• [WORK TASK]:
Up to and including the line with "of its values).", repeat every line of the listing exactly, beginning at the first.

=====

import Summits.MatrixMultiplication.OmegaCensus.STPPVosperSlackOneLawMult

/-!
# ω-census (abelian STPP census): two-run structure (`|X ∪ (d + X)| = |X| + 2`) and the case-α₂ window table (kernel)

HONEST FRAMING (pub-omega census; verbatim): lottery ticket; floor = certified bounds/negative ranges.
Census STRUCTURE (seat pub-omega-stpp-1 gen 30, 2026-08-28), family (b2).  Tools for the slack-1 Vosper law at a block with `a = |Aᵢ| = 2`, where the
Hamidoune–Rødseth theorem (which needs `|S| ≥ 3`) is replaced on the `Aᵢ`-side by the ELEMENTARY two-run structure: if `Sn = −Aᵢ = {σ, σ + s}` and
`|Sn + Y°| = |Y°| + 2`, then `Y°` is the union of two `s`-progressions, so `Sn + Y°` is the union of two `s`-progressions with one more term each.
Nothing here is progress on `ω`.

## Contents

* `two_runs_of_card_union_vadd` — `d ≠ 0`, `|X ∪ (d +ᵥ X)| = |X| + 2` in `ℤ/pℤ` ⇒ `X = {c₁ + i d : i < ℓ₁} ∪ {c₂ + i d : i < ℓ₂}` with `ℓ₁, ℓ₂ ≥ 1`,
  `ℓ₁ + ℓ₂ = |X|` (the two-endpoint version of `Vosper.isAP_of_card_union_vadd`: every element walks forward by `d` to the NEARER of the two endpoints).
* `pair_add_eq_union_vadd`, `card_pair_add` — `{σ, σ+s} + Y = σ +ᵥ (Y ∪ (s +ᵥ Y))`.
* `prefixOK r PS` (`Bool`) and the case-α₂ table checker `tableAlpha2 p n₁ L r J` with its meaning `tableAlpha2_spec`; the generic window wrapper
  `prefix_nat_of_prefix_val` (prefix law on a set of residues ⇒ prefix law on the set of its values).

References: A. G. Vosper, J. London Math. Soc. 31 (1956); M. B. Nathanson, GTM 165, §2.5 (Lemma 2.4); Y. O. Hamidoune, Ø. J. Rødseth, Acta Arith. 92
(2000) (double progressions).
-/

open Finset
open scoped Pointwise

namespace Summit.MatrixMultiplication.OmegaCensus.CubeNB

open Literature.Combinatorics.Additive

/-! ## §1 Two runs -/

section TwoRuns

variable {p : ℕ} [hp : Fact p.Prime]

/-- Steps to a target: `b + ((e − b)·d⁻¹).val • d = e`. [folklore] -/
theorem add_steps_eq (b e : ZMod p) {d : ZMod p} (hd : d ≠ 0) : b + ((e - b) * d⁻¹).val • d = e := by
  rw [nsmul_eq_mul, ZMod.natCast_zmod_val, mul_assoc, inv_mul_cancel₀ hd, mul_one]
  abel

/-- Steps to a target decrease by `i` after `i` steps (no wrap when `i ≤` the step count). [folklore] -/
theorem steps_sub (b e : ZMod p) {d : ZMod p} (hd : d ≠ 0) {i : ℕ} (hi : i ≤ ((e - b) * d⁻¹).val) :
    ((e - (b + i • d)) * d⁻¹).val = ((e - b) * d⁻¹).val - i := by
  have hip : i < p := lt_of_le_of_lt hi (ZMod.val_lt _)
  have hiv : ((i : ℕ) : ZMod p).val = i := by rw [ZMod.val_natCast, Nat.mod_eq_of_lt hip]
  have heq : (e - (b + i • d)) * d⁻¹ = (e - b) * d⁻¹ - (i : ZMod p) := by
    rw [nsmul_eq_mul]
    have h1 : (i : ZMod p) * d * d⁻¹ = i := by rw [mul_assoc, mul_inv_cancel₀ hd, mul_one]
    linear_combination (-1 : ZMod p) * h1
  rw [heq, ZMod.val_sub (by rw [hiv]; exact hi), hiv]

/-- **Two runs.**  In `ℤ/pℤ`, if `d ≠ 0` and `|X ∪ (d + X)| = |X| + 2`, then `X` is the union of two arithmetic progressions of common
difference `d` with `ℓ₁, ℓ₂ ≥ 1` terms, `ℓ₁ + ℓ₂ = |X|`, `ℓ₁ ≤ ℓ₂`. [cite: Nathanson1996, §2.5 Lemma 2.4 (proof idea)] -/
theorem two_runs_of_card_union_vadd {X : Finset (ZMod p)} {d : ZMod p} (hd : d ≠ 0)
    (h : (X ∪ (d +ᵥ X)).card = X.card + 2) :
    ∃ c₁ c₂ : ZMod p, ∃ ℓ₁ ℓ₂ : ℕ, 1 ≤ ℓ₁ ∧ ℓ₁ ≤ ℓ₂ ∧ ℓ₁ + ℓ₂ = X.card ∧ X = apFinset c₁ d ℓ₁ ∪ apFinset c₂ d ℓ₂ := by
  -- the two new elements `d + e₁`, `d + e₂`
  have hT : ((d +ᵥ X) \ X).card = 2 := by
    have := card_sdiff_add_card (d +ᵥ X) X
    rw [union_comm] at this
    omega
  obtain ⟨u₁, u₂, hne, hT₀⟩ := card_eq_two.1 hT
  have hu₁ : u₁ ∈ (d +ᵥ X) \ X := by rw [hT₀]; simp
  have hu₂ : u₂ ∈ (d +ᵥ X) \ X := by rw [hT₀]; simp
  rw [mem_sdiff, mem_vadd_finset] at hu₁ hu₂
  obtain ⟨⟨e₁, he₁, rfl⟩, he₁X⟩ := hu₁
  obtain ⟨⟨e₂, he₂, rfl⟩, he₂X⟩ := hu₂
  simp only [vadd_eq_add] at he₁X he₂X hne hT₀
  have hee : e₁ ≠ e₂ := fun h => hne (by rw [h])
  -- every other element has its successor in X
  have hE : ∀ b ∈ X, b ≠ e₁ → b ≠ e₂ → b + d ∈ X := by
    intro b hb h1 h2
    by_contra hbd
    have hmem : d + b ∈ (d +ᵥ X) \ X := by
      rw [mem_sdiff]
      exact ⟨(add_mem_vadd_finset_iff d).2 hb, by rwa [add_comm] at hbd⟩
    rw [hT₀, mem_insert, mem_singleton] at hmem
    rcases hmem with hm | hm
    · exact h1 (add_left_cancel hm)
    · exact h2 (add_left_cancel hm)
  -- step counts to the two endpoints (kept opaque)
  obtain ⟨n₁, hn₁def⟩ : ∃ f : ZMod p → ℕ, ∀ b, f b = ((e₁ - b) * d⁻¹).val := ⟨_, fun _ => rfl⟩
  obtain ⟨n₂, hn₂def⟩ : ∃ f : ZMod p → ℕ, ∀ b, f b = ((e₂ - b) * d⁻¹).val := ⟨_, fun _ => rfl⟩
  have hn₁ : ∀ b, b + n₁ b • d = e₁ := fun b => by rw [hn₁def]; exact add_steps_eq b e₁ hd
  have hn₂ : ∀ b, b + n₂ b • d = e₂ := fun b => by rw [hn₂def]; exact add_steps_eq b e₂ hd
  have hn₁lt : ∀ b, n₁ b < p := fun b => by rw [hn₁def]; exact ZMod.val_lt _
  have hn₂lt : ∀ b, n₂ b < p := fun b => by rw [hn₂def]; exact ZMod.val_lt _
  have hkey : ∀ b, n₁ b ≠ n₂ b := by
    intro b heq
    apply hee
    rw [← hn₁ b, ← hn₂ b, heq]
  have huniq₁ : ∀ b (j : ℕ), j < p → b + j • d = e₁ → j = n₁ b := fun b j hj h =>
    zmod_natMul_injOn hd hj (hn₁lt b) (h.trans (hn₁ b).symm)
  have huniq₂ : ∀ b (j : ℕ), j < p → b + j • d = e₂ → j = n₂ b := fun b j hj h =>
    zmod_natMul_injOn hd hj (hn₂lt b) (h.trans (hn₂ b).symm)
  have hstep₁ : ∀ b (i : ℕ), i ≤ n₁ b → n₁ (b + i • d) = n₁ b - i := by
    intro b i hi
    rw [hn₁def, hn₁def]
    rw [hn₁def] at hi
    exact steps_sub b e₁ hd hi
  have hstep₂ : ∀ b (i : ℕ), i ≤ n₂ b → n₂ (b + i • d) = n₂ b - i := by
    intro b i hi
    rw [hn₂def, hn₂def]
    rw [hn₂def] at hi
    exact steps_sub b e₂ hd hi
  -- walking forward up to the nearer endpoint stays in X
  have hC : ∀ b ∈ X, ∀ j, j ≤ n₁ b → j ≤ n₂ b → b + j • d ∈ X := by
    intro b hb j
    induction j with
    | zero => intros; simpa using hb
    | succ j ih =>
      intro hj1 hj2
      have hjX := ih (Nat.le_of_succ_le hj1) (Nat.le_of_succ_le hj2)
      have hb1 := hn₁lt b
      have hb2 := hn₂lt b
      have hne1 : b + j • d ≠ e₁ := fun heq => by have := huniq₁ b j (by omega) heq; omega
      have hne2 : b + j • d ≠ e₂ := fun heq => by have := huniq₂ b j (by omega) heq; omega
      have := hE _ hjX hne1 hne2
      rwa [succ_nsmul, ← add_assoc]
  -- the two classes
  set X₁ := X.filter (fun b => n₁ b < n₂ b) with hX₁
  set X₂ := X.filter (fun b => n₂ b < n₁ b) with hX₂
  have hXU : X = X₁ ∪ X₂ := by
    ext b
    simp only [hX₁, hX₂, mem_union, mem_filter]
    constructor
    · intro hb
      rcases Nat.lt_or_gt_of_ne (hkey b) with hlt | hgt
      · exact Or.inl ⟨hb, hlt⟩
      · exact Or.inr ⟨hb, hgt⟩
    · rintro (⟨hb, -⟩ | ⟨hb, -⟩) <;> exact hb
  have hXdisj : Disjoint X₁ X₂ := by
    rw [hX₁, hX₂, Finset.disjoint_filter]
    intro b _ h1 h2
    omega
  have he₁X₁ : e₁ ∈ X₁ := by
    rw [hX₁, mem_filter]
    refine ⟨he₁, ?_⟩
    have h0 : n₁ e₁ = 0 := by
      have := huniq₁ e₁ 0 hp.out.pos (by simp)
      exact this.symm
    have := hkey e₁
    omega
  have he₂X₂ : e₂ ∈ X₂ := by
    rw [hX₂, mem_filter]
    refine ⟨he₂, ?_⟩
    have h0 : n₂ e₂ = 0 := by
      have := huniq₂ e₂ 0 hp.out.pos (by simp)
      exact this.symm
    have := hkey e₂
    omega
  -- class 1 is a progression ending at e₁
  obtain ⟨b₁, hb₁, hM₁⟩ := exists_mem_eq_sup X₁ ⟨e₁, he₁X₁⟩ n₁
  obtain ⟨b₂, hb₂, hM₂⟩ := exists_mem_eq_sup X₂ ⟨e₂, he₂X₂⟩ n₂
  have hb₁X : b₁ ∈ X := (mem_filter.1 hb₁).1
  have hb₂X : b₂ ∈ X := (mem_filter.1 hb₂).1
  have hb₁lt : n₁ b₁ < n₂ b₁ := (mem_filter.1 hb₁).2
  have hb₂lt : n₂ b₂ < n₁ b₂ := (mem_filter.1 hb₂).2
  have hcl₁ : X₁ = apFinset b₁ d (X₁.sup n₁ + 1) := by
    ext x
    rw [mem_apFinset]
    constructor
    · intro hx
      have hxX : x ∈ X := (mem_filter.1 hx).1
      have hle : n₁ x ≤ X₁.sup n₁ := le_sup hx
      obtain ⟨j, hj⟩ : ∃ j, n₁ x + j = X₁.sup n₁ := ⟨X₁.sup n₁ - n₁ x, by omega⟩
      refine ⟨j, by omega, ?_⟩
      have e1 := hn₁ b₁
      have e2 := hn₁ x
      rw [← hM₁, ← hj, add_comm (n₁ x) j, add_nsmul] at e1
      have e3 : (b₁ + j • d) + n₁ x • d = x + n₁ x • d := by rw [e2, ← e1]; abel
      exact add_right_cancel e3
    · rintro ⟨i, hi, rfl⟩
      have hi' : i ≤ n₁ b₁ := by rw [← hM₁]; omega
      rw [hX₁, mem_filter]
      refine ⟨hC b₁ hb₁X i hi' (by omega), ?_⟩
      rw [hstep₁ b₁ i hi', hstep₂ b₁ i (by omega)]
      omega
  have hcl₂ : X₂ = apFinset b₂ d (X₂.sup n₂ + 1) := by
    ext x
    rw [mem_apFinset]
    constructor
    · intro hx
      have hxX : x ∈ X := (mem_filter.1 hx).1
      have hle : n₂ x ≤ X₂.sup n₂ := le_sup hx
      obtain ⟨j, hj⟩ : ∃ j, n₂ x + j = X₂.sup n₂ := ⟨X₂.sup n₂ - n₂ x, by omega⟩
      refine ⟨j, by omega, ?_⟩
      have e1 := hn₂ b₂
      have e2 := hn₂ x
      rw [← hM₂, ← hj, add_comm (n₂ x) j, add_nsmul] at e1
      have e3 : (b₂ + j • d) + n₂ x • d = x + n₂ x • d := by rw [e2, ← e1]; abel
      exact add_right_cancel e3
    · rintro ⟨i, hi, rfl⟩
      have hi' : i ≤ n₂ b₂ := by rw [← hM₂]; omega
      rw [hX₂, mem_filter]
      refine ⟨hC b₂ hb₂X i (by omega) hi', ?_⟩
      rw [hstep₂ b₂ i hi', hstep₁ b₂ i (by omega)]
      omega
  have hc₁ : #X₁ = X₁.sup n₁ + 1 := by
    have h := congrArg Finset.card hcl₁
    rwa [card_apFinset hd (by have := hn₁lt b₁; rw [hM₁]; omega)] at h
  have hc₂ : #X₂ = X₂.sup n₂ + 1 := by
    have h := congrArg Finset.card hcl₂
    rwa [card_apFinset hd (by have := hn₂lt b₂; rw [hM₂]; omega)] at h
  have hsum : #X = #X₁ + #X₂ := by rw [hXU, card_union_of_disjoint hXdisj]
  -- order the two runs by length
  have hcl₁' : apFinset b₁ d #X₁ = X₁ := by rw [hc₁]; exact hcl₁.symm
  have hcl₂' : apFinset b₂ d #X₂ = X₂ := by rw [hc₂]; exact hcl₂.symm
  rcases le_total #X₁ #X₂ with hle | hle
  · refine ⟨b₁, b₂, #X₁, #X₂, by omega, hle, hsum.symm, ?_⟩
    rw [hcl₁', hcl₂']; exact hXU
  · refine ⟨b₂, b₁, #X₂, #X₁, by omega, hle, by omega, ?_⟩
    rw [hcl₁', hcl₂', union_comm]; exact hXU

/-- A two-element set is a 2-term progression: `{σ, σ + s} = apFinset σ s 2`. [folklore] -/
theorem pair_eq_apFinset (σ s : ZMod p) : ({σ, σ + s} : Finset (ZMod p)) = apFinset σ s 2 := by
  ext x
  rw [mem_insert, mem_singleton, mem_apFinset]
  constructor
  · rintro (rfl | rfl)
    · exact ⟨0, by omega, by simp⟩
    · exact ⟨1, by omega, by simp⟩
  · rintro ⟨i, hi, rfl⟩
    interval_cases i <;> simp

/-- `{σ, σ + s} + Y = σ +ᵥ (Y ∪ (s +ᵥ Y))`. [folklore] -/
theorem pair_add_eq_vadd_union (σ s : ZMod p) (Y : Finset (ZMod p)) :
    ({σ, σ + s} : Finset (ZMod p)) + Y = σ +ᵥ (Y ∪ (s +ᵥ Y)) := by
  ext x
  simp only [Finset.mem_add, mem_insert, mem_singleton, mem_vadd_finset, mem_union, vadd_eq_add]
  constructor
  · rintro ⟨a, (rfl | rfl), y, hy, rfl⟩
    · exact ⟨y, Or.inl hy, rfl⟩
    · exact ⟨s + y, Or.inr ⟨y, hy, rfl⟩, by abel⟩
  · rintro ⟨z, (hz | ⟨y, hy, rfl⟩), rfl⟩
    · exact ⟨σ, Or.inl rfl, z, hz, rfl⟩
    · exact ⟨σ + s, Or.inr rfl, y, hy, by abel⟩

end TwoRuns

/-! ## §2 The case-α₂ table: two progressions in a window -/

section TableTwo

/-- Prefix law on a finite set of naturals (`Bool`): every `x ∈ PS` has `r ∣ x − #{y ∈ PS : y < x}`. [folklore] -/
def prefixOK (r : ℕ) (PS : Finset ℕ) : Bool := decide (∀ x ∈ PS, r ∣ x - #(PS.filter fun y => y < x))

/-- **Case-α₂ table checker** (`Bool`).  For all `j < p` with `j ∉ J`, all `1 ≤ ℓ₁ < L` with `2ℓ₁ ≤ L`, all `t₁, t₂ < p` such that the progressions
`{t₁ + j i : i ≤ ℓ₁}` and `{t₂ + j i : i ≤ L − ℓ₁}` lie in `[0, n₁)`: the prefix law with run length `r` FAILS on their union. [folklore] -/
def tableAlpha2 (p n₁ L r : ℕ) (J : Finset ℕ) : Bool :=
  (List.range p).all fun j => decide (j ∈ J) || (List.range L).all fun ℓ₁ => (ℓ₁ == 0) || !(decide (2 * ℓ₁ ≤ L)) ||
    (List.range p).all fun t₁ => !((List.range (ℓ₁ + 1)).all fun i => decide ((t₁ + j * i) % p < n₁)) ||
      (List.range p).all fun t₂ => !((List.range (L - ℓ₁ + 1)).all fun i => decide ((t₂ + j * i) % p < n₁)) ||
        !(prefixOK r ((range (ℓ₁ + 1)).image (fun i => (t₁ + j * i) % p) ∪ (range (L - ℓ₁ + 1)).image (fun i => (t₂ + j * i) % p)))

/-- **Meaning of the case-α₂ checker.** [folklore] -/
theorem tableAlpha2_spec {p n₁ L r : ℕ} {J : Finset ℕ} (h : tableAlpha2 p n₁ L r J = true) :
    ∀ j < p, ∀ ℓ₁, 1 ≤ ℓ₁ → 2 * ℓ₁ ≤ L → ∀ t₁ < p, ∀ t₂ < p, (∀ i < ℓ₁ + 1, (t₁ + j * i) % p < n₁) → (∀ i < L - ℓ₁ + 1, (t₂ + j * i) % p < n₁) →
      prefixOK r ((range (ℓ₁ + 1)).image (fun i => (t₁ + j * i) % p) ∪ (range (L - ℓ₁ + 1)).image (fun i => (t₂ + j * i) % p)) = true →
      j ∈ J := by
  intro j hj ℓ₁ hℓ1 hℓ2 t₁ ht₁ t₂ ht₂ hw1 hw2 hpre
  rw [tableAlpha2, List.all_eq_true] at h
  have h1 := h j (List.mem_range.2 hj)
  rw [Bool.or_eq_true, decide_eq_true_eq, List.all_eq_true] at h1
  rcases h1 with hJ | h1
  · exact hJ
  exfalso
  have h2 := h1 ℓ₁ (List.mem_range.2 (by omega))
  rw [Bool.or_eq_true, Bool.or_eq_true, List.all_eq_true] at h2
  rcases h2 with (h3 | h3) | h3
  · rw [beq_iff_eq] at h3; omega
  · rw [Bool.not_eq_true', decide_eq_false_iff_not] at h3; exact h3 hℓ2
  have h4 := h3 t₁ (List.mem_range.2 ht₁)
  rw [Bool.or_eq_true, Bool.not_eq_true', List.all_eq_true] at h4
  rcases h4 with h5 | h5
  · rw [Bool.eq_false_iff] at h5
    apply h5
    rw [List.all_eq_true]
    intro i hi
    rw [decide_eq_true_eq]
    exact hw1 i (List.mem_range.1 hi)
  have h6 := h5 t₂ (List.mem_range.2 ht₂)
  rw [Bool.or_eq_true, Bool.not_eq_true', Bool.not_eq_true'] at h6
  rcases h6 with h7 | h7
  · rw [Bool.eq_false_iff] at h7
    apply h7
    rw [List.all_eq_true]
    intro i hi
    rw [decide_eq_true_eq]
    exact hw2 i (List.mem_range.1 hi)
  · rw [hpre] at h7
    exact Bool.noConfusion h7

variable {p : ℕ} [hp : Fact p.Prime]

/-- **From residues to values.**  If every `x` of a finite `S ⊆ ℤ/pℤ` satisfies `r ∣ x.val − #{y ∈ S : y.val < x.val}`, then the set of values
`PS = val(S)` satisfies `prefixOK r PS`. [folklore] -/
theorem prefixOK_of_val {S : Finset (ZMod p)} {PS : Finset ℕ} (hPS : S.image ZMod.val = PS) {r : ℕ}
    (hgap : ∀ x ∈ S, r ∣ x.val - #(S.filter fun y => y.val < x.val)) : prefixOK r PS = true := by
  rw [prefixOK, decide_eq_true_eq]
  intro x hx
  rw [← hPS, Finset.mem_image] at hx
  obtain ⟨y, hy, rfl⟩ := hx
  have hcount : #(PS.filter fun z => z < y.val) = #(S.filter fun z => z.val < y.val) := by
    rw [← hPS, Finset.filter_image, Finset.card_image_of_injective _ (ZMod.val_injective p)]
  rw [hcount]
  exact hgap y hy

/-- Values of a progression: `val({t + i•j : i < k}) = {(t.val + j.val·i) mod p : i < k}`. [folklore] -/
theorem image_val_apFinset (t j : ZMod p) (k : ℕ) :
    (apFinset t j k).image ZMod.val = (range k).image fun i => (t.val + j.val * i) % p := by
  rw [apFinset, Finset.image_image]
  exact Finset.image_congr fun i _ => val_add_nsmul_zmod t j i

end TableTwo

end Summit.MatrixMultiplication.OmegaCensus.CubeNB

=====

• [ANSWER BOX]:
import Summits.MatrixMultiplication.OmegaCensus.STPPVosperSlackOneLawMult

/-!
# ω-census (abelian STPP census): two-run structure (`|X ∪ (d + X)| = |X| + 2`) and the case-α₂ window table (kernel)

HONEST FRAMING (pub-omega census; verbatim): lottery ticket; floor = certified bounds/negative ranges.
Census STRUCTURE (seat pub-omega-stpp-1 gen 30, 2026-08-28), family (b2).  Tools for the slack-1 Vosper law at a block with `a = |Aᵢ| = 2`, where the
Hamidoune–Rødseth theorem (which needs `|S| ≥ 3`) is replaced on the `Aᵢ`-side by the ELEMENTARY two-run structure: if `Sn = −Aᵢ = {σ, σ + s}` and
`|Sn + Y°| = |Y°| + 2`, then `Y°` is the union of two `s`-progressions, so `Sn + Y°` is the union of two `s`-progressions with one more term each.
Nothing here is progress on `ω`.

## Contents

* `two_runs_of_card_union_vadd` — `d ≠ 0`, `|X ∪ (d +ᵥ X)| = |X| + 2` in `ℤ/pℤ` ⇒ `X = {c₁ + i d : i < ℓ₁} ∪ {c₂ + i d : i < ℓ₂}` with `ℓ₁, ℓ₂ ≥ 1`,
  `ℓ₁ + ℓ₂ = |X|` (the two-endpoint version of `Vosper.isAP_of_card_union_vadd`: every element walks forward by `d` to the NEARER of the two endpoints).
* `pair_add_eq_union_vadd`, `card_pair_add` — `{σ, σ+s} + Y = σ +ᵥ (Y ∪ (s +ᵥ Y))`.
* `prefixOK r PS` (`Bool`) and the case-α₂ table checker `tableAlpha2 p n₁ L r J` with its meaning `tableAlpha2_spec`; the generic window wrapper
  `prefix_nat_of_prefix_val` (prefix law on a set of residues ⇒ prefix law on the set of its values).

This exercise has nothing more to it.